Soviet light troop glider of WWII

The Antonov A-7 was a Soviet light troop military glider of World War II.

==Development==

Shortly after the German attack in 1941, Soviet headquarters realized a need for transport gliders and ordered the development of several designs. Oleg Antonov offered a light glider, of which preliminary sketches had been drawn in 1939. It was first named RF-8 (Rot Front-8) and was essentially an enlarged variant of a sports glider, the RF-7. Following trials, its capacity was increased from five to seven persons (including pilot).

The A-7 was an all-wooden high-wing monoplane, with a retractable undercarriage.

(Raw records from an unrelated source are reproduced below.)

/-- **The reflected truncation is integrable** (`L²` on a ball; Cauchy–Schwarz). [folklore] -/
theorem integrable_negEuc_trunc {a : EuclideanSpace ℝ ι → ι → ℂ} (ha : Measurable a)
    (h2 : ∫⁻ ξ, ‖a ξ‖ₑ ^ 2 < ∞) (R : ℝ) : Integrable (negEuc (trunc a R)) := by
  have hm : MemLp (negEuc (trunc a R)) 2 volume :=
    memLp_negEuc (measurable_trunc ha R) ((lintegral_trunc_sq_le a R).trans_lt h2)
  have h1 : MemLp (negEuc (trunc a R)) 1 volume := by
    refine hm.mono_exponent_of_measure_support_ne_top (s := Metric.closedBall 0 R)
      (fun ξ hξ => ?_) (measure_closedBall_lt_top.ne) (by norm_num)
    have hξ' : ¬ ‖ξ‖ ≤ R := by simpa [Metric.mem_closedBall, dist_zero_right] using hξ
    simp [negEuc, trunc, norm_neg, hξ', toEuc]
  exact memLp_one_iff_integrable.1 h1

/-- **The truncations converge to the data in `L²`**: `∫⁻ ‖a_n − a‖² → 0` (dominated
convergence). [folklore] -/
theorem tendsto_lintegral_trunc_sub {a : EuclideanSpace ℝ ι → ι → ℂ} (ha : Measurable a)
    (h2 : ∫⁻ ξ, ‖a ξ‖ₑ ^ 2 < ∞) :
    Tendsto (fun n : ℕ => ∫⁻ ξ, ‖trunc a n ξ - a ξ‖ₑ ^ 2) atTop (𝓝 0) := by
  have h := tendsto_lintegral_of_dominated_convergence (fun ξ => ‖a ξ‖ₑ ^ 2)
    (F := fun (n : ℕ) ξ => ‖trunc a n ξ - a ξ‖ₑ ^ 2) (f := fun _ => 0)
    (fun n => ((measurable_trunc ha n).sub ha).enorm.pow_const _)
    (fun n => ae_of_all _ fun ξ => by dsimp only; gcongr; exact enorm_trunc_sub_le a n ξ) h2.ne ?_
  · simpa using h
  · refine ae_of_all _ fun ξ => ?_
    refine tendsto_const_nhds.congr' ?_
    filter_upwards [eventually_ge_atTop ⌈‖ξ‖⌉₊] with n hn
    rw [trunc_eq_self_of_le ((Nat.le_ceil _).trans (Nat.cast_le.2 hn)), sub_self, enorm_zero,
      zero_pow two_ne_zero]

/-- Hence `∫⁻ ‖negEuc a_n − negEuc a‖² → 0`. [folklore] -/
theorem tendsto_lintegral_negEuc_trunc_sub {a : EuclideanSpace ℝ ι → ι → ℂ} (ha : Measurable a)
    (h2 : ∫⁻ ξ, ‖a ξ‖ₑ ^ 2 < ∞) :
    Tendsto (fun n : ℕ => ∫⁻ ξ, ‖negEuc (trunc a n) ξ - negEuc a ξ‖ₑ ^ 2) atTop (𝓝 0) := by
  have hb : ∀ n : ℕ, ∫⁻ ξ, ‖negEuc (trunc a n) ξ - negEuc a ξ‖ₑ ^ 2 ≤
      (Fintype.card ι : ℝ≥0∞) ^ 2 * ∫⁻ ξ, ‖trunc a n ξ - a ξ‖ₑ ^ 2 := fun n => by
    have h := lintegral_enorm_negEuc_sq_le (fun ξ => trunc a n ξ - a ξ)
    refine le_trans (le_of_eq (lintegral_congr fun ξ => ?_)) h
    simp only [negEuc, toEuc_sub]
  have h0 : Tendsto (fun n : ℕ => (Fintype.card ι : ℝ≥0∞) ^ 2 * ∫⁻ ξ, ‖trunc a n ξ - a ξ‖ₑ ^ 2)
      atTop (𝓝 0) := by
    simpa using ENNReal.Tendsto.const_mul (tendsto_lintegral_trunc_sub ha h2)
      (Or.inr (ENNReal.pow_ne_top (ENNReal.natCast_ne_top _)))
  exact tendsto_of_tendsto_of_tendsto_of_le_of_le tendsto_const_nhds h0 (fun n => zero_le) hb

/-- The `L²` classes of the reflected truncations. [folklore] -/
theorem memLp_negEuc_trunc {a : EuclideanSpace ℝ ι → ι → ℂ} (ha : Measurable a)
    (h2 : ∫⁻ ξ, ‖a ξ‖ₑ ^ 2 < ∞) (R : ℝ) : MemLp (negEuc (trunc a R)) 2 (volume : Measure (EuclideanSpace ℝ ι)) :=
  memLp_negEuc (measurable_trunc ha R) ((lintegral_trunc_sq_le a R).trans_lt h2)

/-- **The reflected truncations converge in `L²`.** [folklore] -/
theorem tendsto_toLp_negEuc_trunc {a : EuclideanSpace ℝ ι → ι → ℂ} (ha : Measurable a)
    (h2 : ∫⁻ ξ, ‖a ξ‖ₑ ^ 2 < ∞) :
    Tendsto (fun n : ℕ => (memLp_negEuc_trunc ha h2 n).toLp (negEuc (trunc a n))) atTop
      (𝓝 ((memLp_negEuc ha h2).toLp (negEuc a))) := by
  rw [Lp.tendsto_Lp_iff_tendsto_eLpNorm'']
  have h : ∀ n : ℕ, eLpNorm (negEuc (trunc a n) - negEuc a) 2 volume =
      (∫⁻ ξ, ‖negEuc (trunc a n) ξ - negEuc a ξ‖ₑ ^ 2) ^ (1 / 2 : ℝ) := fun n => by
    rw [eLpNorm_eq_lintegral_rpow_enorm_toReal (by norm_num) (by norm_num)]
    simp
  simp_rw [h]
  have h0 := (ENNReal.continuous_rpow_const (y := (1 / 2 : ℝ))).tendsto 0
  rw [ENNReal.zero_rpow_of_pos (by norm_num)] at h0
  exact h0.comp (tendsto_lintegral_negEuc_trunc_sub ha h2)

/-- **The physical classes of the truncations converge in `L²`** to the physical class. [folklore] -/
theorem tendsto_fourierInv_negEuc_trunc {a : EuclideanSpace ℝ ι → ι → ℂ} (ha : Measurable a)
    (h2 : ∫⁻ ξ, ‖a ξ‖ₑ ^ 2 < ∞) :
    Tendsto (fun n : ℕ => (𝓕⁻ ((memLp_negEuc_trunc ha h2 n).toLp (negEuc (trunc a n))) :
      Lp (EuclideanSpace ℂ ι) 2 (volume : Measure (EuclideanSpace ℝ ι)))) atTop (𝓝 (physLp ha h2)) :=
  ((Lp.fourierTransformₗᵢ (EuclideanSpace ℝ ι) (EuclideanSpace ℂ ι)).symm.continuous.tendsto _).comp
    (tendsto_toLp_negEuc_trunc ha h2)

/-! ### Reality of the physical class -/

/-- The inverse Fourier integral of the reflected truncation, coordinatewise. [folklore] -/
theorem fourierInv_negEuc_apply {b : EuclideanSpace ℝ ι → ι → ℂ} (hb : Integrable (negEuc b))
    (x : EuclideanSpace ℝ ι) (l : ι) :
    𝓕⁻ (negEuc b) x l = ∫ ξ : EuclideanSpace ℝ ι, 𝐞 ⟪ξ, x⟫_ℝ • b (-ξ) l := by
  rw [Real.fourierInv_eq]
  have hint : Integrable (fun ξ : EuclideanSpace ℝ ι => 𝐞 ⟪ξ, x⟫_ℝ • negEuc b ξ) := by
    have h := (Real.fourierIntegral_convergent_iff (-x)).2 hb
    simpa [inner_neg_right] using h
  have h := (EuclideanSpace.proj (𝕜 := ℂ) l).integral_comp_comm hint
  simp only [PiLp.proj_apply] at h
  rw [← h]
  rfl

/-- **The inverse Fourier integral of Hermitian integrable data is real**:
`conj (𝓕⁻[b(-·)](x)_l) = 𝓕⁻[b(-·)](x)_l` when `b(-ξ) = conj b(ξ)` a.e. [folklore] -/
theorem conj_fourierInv_negEuc_apply {b : EuclideanSpace ℝ ι → ι → ℂ} (hb : Integrable (negEuc b))
    (hsymm : ∀ᵐ ξ : EuclideanSpace ℝ ι ∂volume, ∀ j, b (-ξ) j = conj (b ξ j))
    (x : EuclideanSpace ℝ ι) (l : ι) :
    conj (𝓕⁻ (negEuc b) x l) = 𝓕⁻ (negEuc b) x l := by
  rw [fourierInv_negEuc_apply hb x l, ← integral_conj,
    ← integral_neg_eq_self (fun ξ : EuclideanSpace ℝ ι => (starRingEnd ℂ) (𝐞 ⟪ξ, x⟫_ℝ • b (-ξ) l)) volume]
  refine integral_congr_ae ?_
  have hsymm' : ∀ᵐ ξ : EuclideanSpace ℝ ι ∂volume, ∀ j, b (- -ξ) j = conj (b (-ξ) j) :=
    (Measure.measurePreserving_neg (volume : Measure (EuclideanSpace ℝ ι))).quasiMeasurePreserving.ae hsymm
  filter_upwards [hsymm'] with ξ hξ
  rw [neg_neg] at hξ
  simp only [Circle.smul_def, smul_eq_mul, map_mul, Circle.starRingEnd_addChar, inner_neg_left, neg_neg]
  rw [hξ l, Complex.conj_conj]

It was evaluated in late 1941 and ordered for production, under the designation A-7 (Antonov, seven persons). Approximately 400 were built.
In late 1942 – early 1943, an unusual variant was tested – a tanker glider, fitted with a 1000-litre fuel tank, hauled by a DB-3 bomber which was refuelled during flight in order to increase range. It was not produced.

==Operational history==

The A-7, along with the Gribovsky G-11, constituted the majority of Soviet transport gliders. They were mainly used for supplying Soviet partisans with provisions, weapons, equipment and trained men. The most intensive use was from April to November 1943 in Belarus, in the Polotsk-Begoml-Lepel area. Several hundreds of Soviet gliders (of all types) were used in night supply flights at this time. After landing, gliders were destroyed and pilots were sometimes taken back by aircraft. Gliders were also used to supply partisans in some areas in 1944. They were also used to transport sabotage groups behind enemy lines, though the small capacity of the A-7 made it not very suitable for such actions. A-7s were towed mainly by SB or Ilyushin DB-3 bombers (The DB-3 could tow two A-7s).

A less typical action was an air bridge from Moscow to the Stalingrad area in November 1942, in order to quickly deliver antifreeze cooling liquid for tanks, during the battle of Stalingrad.

The A-7 was considered a successful design, but it had less capacity than the other light glider, the G-11. Moreover, a place for cargo was limited by an arrangement of seats and a presence of cantilevers of a retractable landing gear in the center of a transport compartment. It could transport seven troops (including pilot) or up to 900 kg of cargo.

==Description==
High-wing, mixed construction (mostly wooden). Fuselage semi-monocoque, rectangular in cross-section. Single-seat pilot's cab in front. Behind it, a transport compartment, with six seats: two on sides in front (opposite each other), two on sides in back, and two in the middle (facing front and back). There were double doors in the left side in front, and on the right side in back (left front and right back seats must be raised prior to opening door). There were small round windows in doors and sides opposite to doors. Wings were three-part, plywood and fabric covered. Landing gear was manually retractable, its cantilevers were in a transport compartment between two central seats. In order to shorten landing, the glider could alight on a skid under the fuselage.